Get the index of the Series:
ser_1.index
Create a Series with a custom index:
ser_2 = Series([1, 1, 2, -3, -5], index=['a', 'b', 'c', 'd', 'e'])
ser_2
Get a value from a Series:
ser_2[4] == ser_2['e']
Get a set of values from a Series by passing in a list:
ser_2[['c', 'a', 'b']]
Get values great than 0:
ser_2[ser_2 > 0]
Scalar multiply:
ser_2 * 2
Apply a numpy math function:
import numpy as np
np.exp(ser_2)
A Series is like a fixed-length, ordered dict.

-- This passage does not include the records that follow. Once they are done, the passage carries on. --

import Summits.PneNP.PneNP.Theses.CodingVolumeShifts

/-!
# Route CodingVolumeShifts — support item `VolumeToShifts` (stmt-PneNP-19456)

`VolumeToShifts := CodingVolume → ∀ Δ K, ∃ n₀, ∀ n ≥ n₀, ∀ W : KPairsNet (Fin n), W.DegLE Δ →
W.arcCount ≤ K * n → ¬ W.RealizesAllShifts`: the coding-volume statement X ("for every degree bound
`Δ` and constant `C` there is a distance `L` such that every `Δ`-bounded k-pairs DAG whose pairs are
all `L`-far and which carries a binary one-shot code has `≥ C·k` arcs") implies that no linear-size
bounded-degree wiring with re-programmable gates realises all `n` cyclic shifts (T).

Proof (the averaging step of [AfshaniEtAl2019, §4, proof of Thm 2: "there exists a shift `ℓ₀` such
that `|{j : d(x_j, y_{j+ℓ₀-1}) ≥ ½ log_c n}| ≥ n − 2√n`"], here with a constant distance scale):
take `C := K + 1`, its `L`, and `B := (2Δ+1)^L`.
1. `exists_walk_ball` / `exists_ball_cover`: in the undirected graph of a network with in- and
   out-degrees `≤ Δ` the vertices at extended distance `< L` from a fixed vertex lie in a finset of
   size `≤ B` (walk induction; a neighbour is the head of an out-arc or the tail of an in-arc).
2. `exists_shift_few_near`: double counting `Σ_s #{i : d(in_i, out_{i+s}) < L} = Σ_i #{s : …} ≤ n·B`
   (for fixed `i`, `s ↦ out_{i+s}` is injective into the ball of `in_i`), so some shift `s` has at
   most `B` near pairs.
3. Restricting the shift-`s` code to the far pairs (`KPairsNet.Code.restrict`) gives an `L`-far
   sub-instance with the same `≤ K·n` arcs and `≥ n − B` commodities; X gives `(K+1)(n − B) ≤ K·n`,
   impossible for `n ≥ (K+1)·B + 1 =: n₀`.

No new definitions; imports only the route file.

Appended (stmt-PneNP-19895): `codingVolumeShifts_assembly_proof` — the route's crux-level chain
`Assembly := CodingVolume → ShiftVolumeLift → PneNP` by modus ponens through the theorem above
(kept in this module so that no further file enters the route's rebuild cone).
-/

set_option linter.dupNamespace false -- `Summit.PneNP.PneNP.…`: summit = sub-problem name (D-0017)

namespace Summit.PneNP.PneNP.Theorems

open Literature.InformationTheory.NetworkCoding Finset

section Ball

variable {ι : Type} (N : KPairsNet ι)

/-- One undirected step in the underlying graph of a k-pairs network: a neighbour `w` of `u` is the
head of an arc leaving `u` or the tail of an arc entering `u`. [folklore] -/
theorem codingVolumeShifts_mem_image_of_adj {u w : N.V} (h : N.graph.Adj w u) :
    w ∈ (N.outArcs u).image N.tgt ∪ (N.inArcs u).image N.src := by
  rw [KPairsNet.graph, SimpleGraph.fromRel_adj] at h
  obtain ⟨-, ⟨a, ha, hb⟩ | ⟨a, ha, hb⟩⟩ := h
  · refine Finset.mem_union_right _ (Finset.mem_image.mpr ⟨a, ?_, ha⟩)
    simp [KPairsNet.inArcs, hb]
  · refine Finset.mem_union_left _ (Finset.mem_image.mpr ⟨a, ?_, hb⟩)
    simp [KPairsNet.outArcs, ha]

/-- Ball growth under a degree bound: in a k-pairs network with in- and out-degrees `≤ Δ`, the
vertices joined to `v` by an undirected walk of length `≤ d` lie in a finset of size `≤ (2Δ+1)^d`.
[folklore] -/
theorem codingVolumeShifts_exists_walk_ball {Δ : ℕ} (hΔ : N.DegLE Δ) (v : N.V) (d : ℕ) :
    ∃ S : Finset N.V, S.card ≤ (2 * Δ + 1) ^ d ∧
      ∀ w (q : N.graph.Walk w v), q.length ≤ d → w ∈ S := by
  induction d with
  | zero =>
    refine ⟨{v}, by simp, fun w q hq => ?_⟩
    rw [Finset.mem_singleton]
    exact q.eq_of_length_eq_zero (Nat.le_zero.mp hq)
  | succ d ih =>
    obtain ⟨S, hS, hmem⟩ := ih
    refine ⟨S ∪ S.biUnion (fun u => (N.outArcs u).image N.tgt ∪ (N.inArcs u).image N.src), ?_, ?_⟩
    · calc (S ∪ S.biUnion (fun u => (N.outArcs u).image N.tgt ∪ (N.inArcs u).image N.src)).card
          ≤ S.card + (S.biUnion (fun u => (N.outArcs u).image N.tgt ∪ (N.inArcs u).image N.src)).card :=
            Finset.card_union_le _ _
        _ ≤ S.card + ∑ u ∈ S, ((N.outArcs u).image N.tgt ∪ (N.inArcs u).image N.src).card := by
            gcongr
            exact Finset.card_biUnion_le
        _ ≤ S.card + ∑ u ∈ S, 2 * Δ := by
            gcongr with u hu
            calc ((N.outArcs u).image N.tgt ∪ (N.inArcs u).image N.src).card
                ≤ ((N.outArcs u).image N.tgt).card + ((N.inArcs u).image N.src).card :=
                  Finset.card_union_le _ _
              _ ≤ (N.outArcs u).card + (N.inArcs u).card := by
                  gcongr <;> exact Finset.card_image_le
              _ ≤ Δ + Δ := by
                  gcongr
                  exacts [(hΔ u).2, (hΔ u).1]
              _ = 2 * Δ := by ring
        _ = S.card * (2 * Δ + 1) := by rw [Finset.sum_const, smul_eq_mul]; ring
        _ ≤ (2 * Δ + 1) ^ d * (2 * Δ + 1) := by gcongr
        _ = (2 * Δ + 1) ^ (d + 1) := by ring
    · intro w q hq
      cases q with
      | nil => exact Finset.mem_union_left _ (hmem _ .nil (by simp))
      | cons h q' =>
        have hq' : q'.length ≤ d := by
          rw [SimpleGraph.Walk.length_cons] at hq
          omega
        exact Finset.mem_union_right _
          (Finset.mem_biUnion.mpr ⟨_, hmem _ q' hq', codingVolumeShifts_mem_image_of_adj N h⟩)

/-- The ball bound at the distance scale of `Far`: in a k-pairs network with in- and out-degrees
`≤ Δ`, the vertices at undirected extended distance `< L` from `v` lie in a finset of size
`≤ (2Δ+1)^L`. [folklore] -/
theorem codingVolumeShifts_exists_ball_cover {Δ : ℕ} (hΔ : N.DegLE Δ) (v : N.V) (L : ℕ) :
    ∃ S : Finset N.V, S.card ≤ (2 * Δ + 1) ^ L ∧ ∀ w, N.graph.edist v w < L → w ∈ S := by
  obtain ⟨S, hS, hmem⟩ := codingVolumeShifts_exists_walk_ball N hΔ v L
  refine ⟨S, hS, fun w hw => ?_⟩
  obtain ⟨p, hp⟩ := SimpleGraph.exists_walk_of_edist_ne_top (ne_top_of_lt hw)
  refine hmem w p.reverse ?_
  rw [SimpleGraph.Walk.length_reverse]
  have hlt : (p.length : ℕ∞) < L := by rw [hp]; exact hw
  exact (by exact_mod_cast hlt : p.length < L).le

end Ball

section Shifts

variable {n : ℕ} (W : KPairsNet (Fin n))

/-- Powers of the rotation act by addition: `(finRotate n)^s i = i + s` (cf.
`finCycle_eq_finRotate_iterate`). [folklore] -/
theorem codingVolumeShifts_finRotate_pow_apply (s i : Fin n) :
    ((finRotate n) ^ (s : ℕ)) i = i + s := by
  rw [Equiv.Perm.coe_pow, ← finCycle_eq_finRotate_iterate, finCycle_apply]

/-- For a fixed input `i` of a wiring on `Fin n`, the shifts `s` whose output `i + s` is within
undirected distance `< L` of input `i` are no more than the vertices near input `i` (the map
`s ↦ out_{i+s}` is injective). [folklore] -/
theorem codingVolumeShifts_card_near_shifts_le {B L : ℕ} (i : Fin n)
    (hS : ∃ S : Finset W.V, S.card ≤ B ∧ ∀ w, W.graph.edist (W.source i) w < L → w ∈ S) :
    (univ.filter fun s : Fin n =>
      W.graph.edist (W.source i) (W.sink (((finRotate n) ^ (s : ℕ)) i)) < L).card ≤ B := by
  obtain ⟨S, hS, hmem⟩ := hS
  refine le_trans (Finset.card_le_card_of_injOn
    (fun s : Fin n => W.sink (((finRotate n) ^ (s : ℕ)) i)) ?_ ?_) hS
  · intro s hs
    rw [Finset.mem_coe, Finset.mem_filter] at hs
    exact Finset.mem_coe.mpr (hmem _ hs.2)
  · intro s _ t _ hst
    have h := W.sink.injective hst
    rw [codingVolumeShifts_finRotate_pow_apply, codingVolumeShifts_finRotate_pow_apply] at h
    exact add_left_cancel h

/-- Averaging over the `n` cyclic shifts ([AfshaniEtAl2019] §4): if every input of a wiring on
`Fin n` (`n ≥ 1`) has at most `B` vertices within undirected distance `< L`, then for some shift
`s` at most `B` inputs `i` are within distance `< L` of their output `i + s` — because
`Σ_s #{i near out_{i+s}} = Σ_i #{s : out_{i+s} near in_i} ≤ n·B`. [folklore] -/
theorem codingVolumeShifts_exists_shift_few_near {B L : ℕ} (hn : 0 < n)
    (hS : ∀ v : W.V, ∃ S : Finset W.V, S.card ≤ B ∧ ∀ w, W.graph.edist v w < L → w ∈ S) :
    ∃ s : Fin n, (univ.filter fun i : Fin n =>
      W.graph.edist (W.source i) (W.sink (((finRotate n) ^ (s : ℕ)) i)) < L).card ≤ B := by
  by_contra h
  push Not at h
  have hsum : ∑ s : Fin n, (univ.filter fun i : Fin n =>
      W.graph.edist (W.source i) (W.sink (((finRotate n) ^ (s : ℕ)) i)) < L).card ≤ n * B :=
    calc ∑ s : Fin n, (univ.filter fun i : Fin n =>
            W.graph.edist (W.source i) (W.sink (((finRotate n) ^ (s : ℕ)) i)) < L).card
        = ∑ s : Fin n, ∑ i : Fin n,
            (if W.graph.edist (W.source i) (W.sink (((finRotate n) ^ (s : ℕ)) i)) < L
              then 1 else 0) := by
          simp_rw [Finset.card_filter]
      _ = ∑ i : Fin n, ∑ s : Fin n,
            (if W.graph.edist (W.source i) (W.sink (((finRotate n) ^ (s : ℕ)) i)) < L
              then 1 else 0) := Finset.sum_comm
      _ = ∑ i : Fin n, (univ.filter fun s : Fin n =>
            W.graph.edist (W.source i) (W.sink (((finRotate n) ^ (s : ℕ)) i)) < L).card := by
          simp_rw [Finset.card_filter]
      _ ≤ ∑ _i : Fin n, B :=
          Finset.sum_le_sum fun i _ =>
            codingVolumeShifts_card_near_shifts_le W i (hS (W.source i))
      _ = n * B := by simp
  have hlow : n * (B + 1) ≤ ∑ s : Fin n, (univ.filter fun i : Fin n =>
      W.graph.edist (W.source i) (W.sink (((finRotate n) ^ (s : ℕ)) i)) < L).card :=
    calc n * (B + 1) = ∑ _s : Fin n, (B + 1) := by simp
      _ ≤ _ := Finset.sum_le_sum fun s _ => Nat.succ_le_of_lt (h s)
  have hle : n * (B + 1) ≤ n * B := hlow.trans hsum
  have : B + 1 ≤ B := Nat.le_of_mul_le_mul_left hle hn
  omega

end Shifts

/-- **Support item `VolumeToShifts` of route CodingVolumeShifts (stmt-PneNP-19456; S1, X → T).**
If for every degree bound `Δ` and constant `C` there is a distance `L` such that every
`Δ`-bounded k-pairs DAG with all pairs `L`-far carrying a binary one-shot code has `≥ C·k` arcs
(`CodingVolume`), then for every `Δ, K` there is `n₀` such that no wiring on `n ≥ n₀` inputs with
in/out-degrees `≤ Δ` and `≤ K·n` arcs realises all `n` cyclic shifts with re-programmable gates.
Proof: `C := K+1`, ball bound `B := (2Δ+1)^L`, averaging over the shifts gives a shift with `≤ B`
near pairs, and the restriction of its code to the `≥ n − B` far pairs (`Code.restrict`) contradicts
`CodingVolume` once `n ≥ (K+1)·B + 1` (the averaging step of [AfshaniEtAl2019] §4, made
unconditional in its hypothesis X instead of the multiple-unicast conjecture). [folklore] -/
theorem codingVolumeShifts_volumeToShifts_proof :
    Summit.PneNP.PneNP.Theses.CodingVolumeShifts.VolumeToShifts := by
  unfold Summit.PneNP.PneNP.Theses.CodingVolumeShifts.VolumeToShifts
    Summit.PneNP.PneNP.Theses.CodingVolumeShifts.CodingVolume
  intro hX Δ K
  obtain ⟨L, hL⟩ := hX Δ (K + 1)
  refine ⟨(K + 1) * (2 * Δ + 1) ^ L + 1, ?_⟩
  intro n hn W hΔ harc hreal
  set B : ℕ := (2 * Δ + 1) ^ L with hB
  have hn0 : 0 < n := by omega
  -- a shift with at most `B` near pairs
  obtain ⟨s, hs⟩ := codingVolumeShifts_exists_shift_few_near W hn0
    (fun v => codingVolumeShifts_exists_ball_cover W hΔ v L)
  -- the near commodities `D` of shift `s` and the far ones `G`
  set D : Finset (Fin n) := univ.filter fun i : Fin n =>
      W.graph.edist (W.source i) (W.sink (((finRotate n) ^ (s : ℕ)) i)) < L with hD
  set G : Finset (Fin n) := Dᶜ with hG
  let e : {i // i ∈ G} ↪ Fin n := Function.Embedding.subtype _
  obtain ⟨c⟩ := hreal s
  -- the shift-`s` instance restricted to its far commodities
  let N' : KPairsNet {i // i ∈ G} := (W.shiftNet s).rewire e e
  have hcode : Nonempty N'.Code := ⟨c.restrict e⟩
  have hdeg : N'.DegLE Δ :=
    (W.shiftNet s).rewire_degLE e e (W.rewire_degLE _ _ hΔ)
  have hfar : N'.Far L := by
    intro j
    have hj : j.1 ∉ D := Finset.mem_compl.mp j.2
    rw [hD, Finset.mem_filter] at hj
    show (L : ℕ∞) ≤ W.graph.edist (W.source j.1) (W.sink (((finRotate n) ^ (s : ℕ)) j.1))
    exact not_lt.mp fun hlt => hj ⟨Finset.mem_univ _, hlt⟩
  have key := hL {i // i ∈ G} N' hdeg hfar hcode
  have hcardG : Fintype.card {i // i ∈ G} = n - D.card := by
    rw [Fintype.card_coe, hG, Finset.card_compl, Fintype.card_fin]
  have harc' : N'.arcCount = W.arcCount := rfl
  rw [hcardG, harc'] at key
  -- arithmetic: (K+1)(n - B) ≤ (K+1)(n - #D) ≤ m ≤ K n with n ≥ (K+1) B + 1
  have h1 : (K + 1) * (n - B) ≤ K * n :=
    calc (K + 1) * (n - B) ≤ (K + 1) * (n - D.card) :=
          Nat.mul_le_mul_left _ (Nat.sub_le_sub_left hs n)
      _ ≤ W.arcCount := key
      _ ≤ K * n := harc
  have hBn : B ≤ n := le_trans (le_trans (Nat.le_mul_of_pos_left B (Nat.succ_pos K))
    (Nat.le_succ _)) hn
  obtain ⟨t, ht⟩ := Nat.exists_eq_add_of_le hBn
  have hnt : n - B = t := by rw [ht, Nat.add_sub_cancel_left]
  rw [hnt] at h1
  rw [ht] at h1 hn
  have e1 : (K + 1) * t = K * t + t := by ring
  have e2 : K * (B + t) = K * B + K * t := by ring
  have e3 : (K + 1) * B = K * B + B := by ring
  rw [e1, e2] at h1
  rw [e3] at hn
  omega

/-- **Assembly of route CodingVolumeShifts (stmt-PneNP-19895):** `CodingVolume → ShiftVolumeLift →
PneNP` — X gives T by the proved support S1 (`codingVolumeShifts_volumeToShifts_proof`), and the
declared residual R = `ShiftVolumeLift` (T → P ≠ NP, open and never attacked here) carries T to the
summit: `fun hX hR => hR (s1 hX)`. Closes the assembly item only; the cruxes X and R stay open and
nothing here bears on P vs NP itself. [folklore] -/
theorem codingVolumeShifts_assembly_proof :
    Summit.PneNP.PneNP.Theses.CodingVolumeShifts.Assembly :=
  fun hX hR => hR (codingVolumeShifts_volumeToShifts_proof hX)

end Summit.PneNP.PneNP.Theorems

Create a series by passing in a dict:
dict_1 = {'foo' : 100, 'bar' : 200, 'baz' : 300}
ser_3 = Series(dict_1)
ser_3
Re-order a Series by passing in an index (indices not found are NaN):
index = ['foo', 'bar', 'baz', 'qux']
ser_4 = Series(dict_1, index=index)
ser_4
Check for NaN with the pandas method:
pd.isnull(ser_4)
Check for NaN with the Series method:
ser_4.isnull()
Series automatically aligns differently indexed data in arithmetic operations:
ser_3 + ser_4
Name a Series:
ser_4.name = 'foobarbazqux'
Name a Series index:
ser_4.index.name = 'label'
ser_4
Rename a Series' index in place:
ser_4.index = ['fo', 'br', 'bz', 'qx']
ser_4
A DataFrame is a tabular data structure containing an ordered collection of columns. Each column can have a different type. DataFrames have both row and column indices and is analogous to a dict of Series. Row and column operations are treated roughly symmetrically. Columns returned when indexing a DataFrame are views of the underlying data, not a copy. To obtain a copy, use the Series' copy method.
Create a DataFrame:
data_1 = {'state' : ['VA', 'VA', 'VA', 'MD', 'MD'],
'year' : [2012, 2013, 2014, 2014, 2015],
'pop' : [5.0, 5.1, 5.2, 4.0, 4.1]}
df_1 = DataFrame(data_1)
df_1
Create a DataFrame specifying a sequence of columns:
df_2 = DataFrame(data_1, columns=['year', 'state', 'pop'])
df_2
Like Series, columns that are not present in the data are NaN:
df_3 = DataFrame(data_1, columns=['year', 'state', 'pop', 'unempl'])
df_3
Retrieve a column by key, returning a Series:
df_3['state']
Retrive a column by attribute, returning a Series:
df_3.year
Retrieve a row by position:
df_3.ix[0]
Update a column by assignment:
df_3['unempl'] = np.arange(5)
df_3
Assign a Series to a column (note if assigning a list or array, the length must match the DataFrame, unlike a Series):
unempl = Series([6.0, 6.0, 6.1], index=[2, 3, 4])
df_3['unempl'] = unempl
df_3
Assign a new column that doesn't exist to create a new column:
df_3['state_dup'] = df_3['state']
df_3
Delete a column:
del df_3['state_dup']
df_3
Create a DataFrame from a nested dict of dicts (the keys in the inner dicts are unioned and sorted to form the index in the result, unless an explicit index is specified):
pop = {'VA' : {2013 : 5.1, 2014 : 5.2},
'MD' : {2014 : 4.0, 2015 : 4.1}}
df_4 = DataFrame(pop)
df_4
Transpose the DataFrame:
df_4.T
Create a DataFrame from a dict of Series:
data_2 = {'VA' : df_4['VA'][1:],
'MD' : df_4['MD'][2:]}
df_5 = DataFrame(data_2)
df_5
Set the DataFrame index name:
df_5.index.name = 'year'
df_5
Set the DataFrame columns name:
df_5.columns.name = 'state'
df_5
Return the data contained in a DataFrame as a 2D ndarray:
df_5.values
If the columns are different dtypes, the 2D ndarray's dtype will accomodate all of the columns:
df_3.values
Create a new object with the data conformed to a new index. Any missing values are set to NaN.
df_3
Reindexing rows returns a new frame with the specified index:
df_3.reindex(list(reversed(range(0, 6))))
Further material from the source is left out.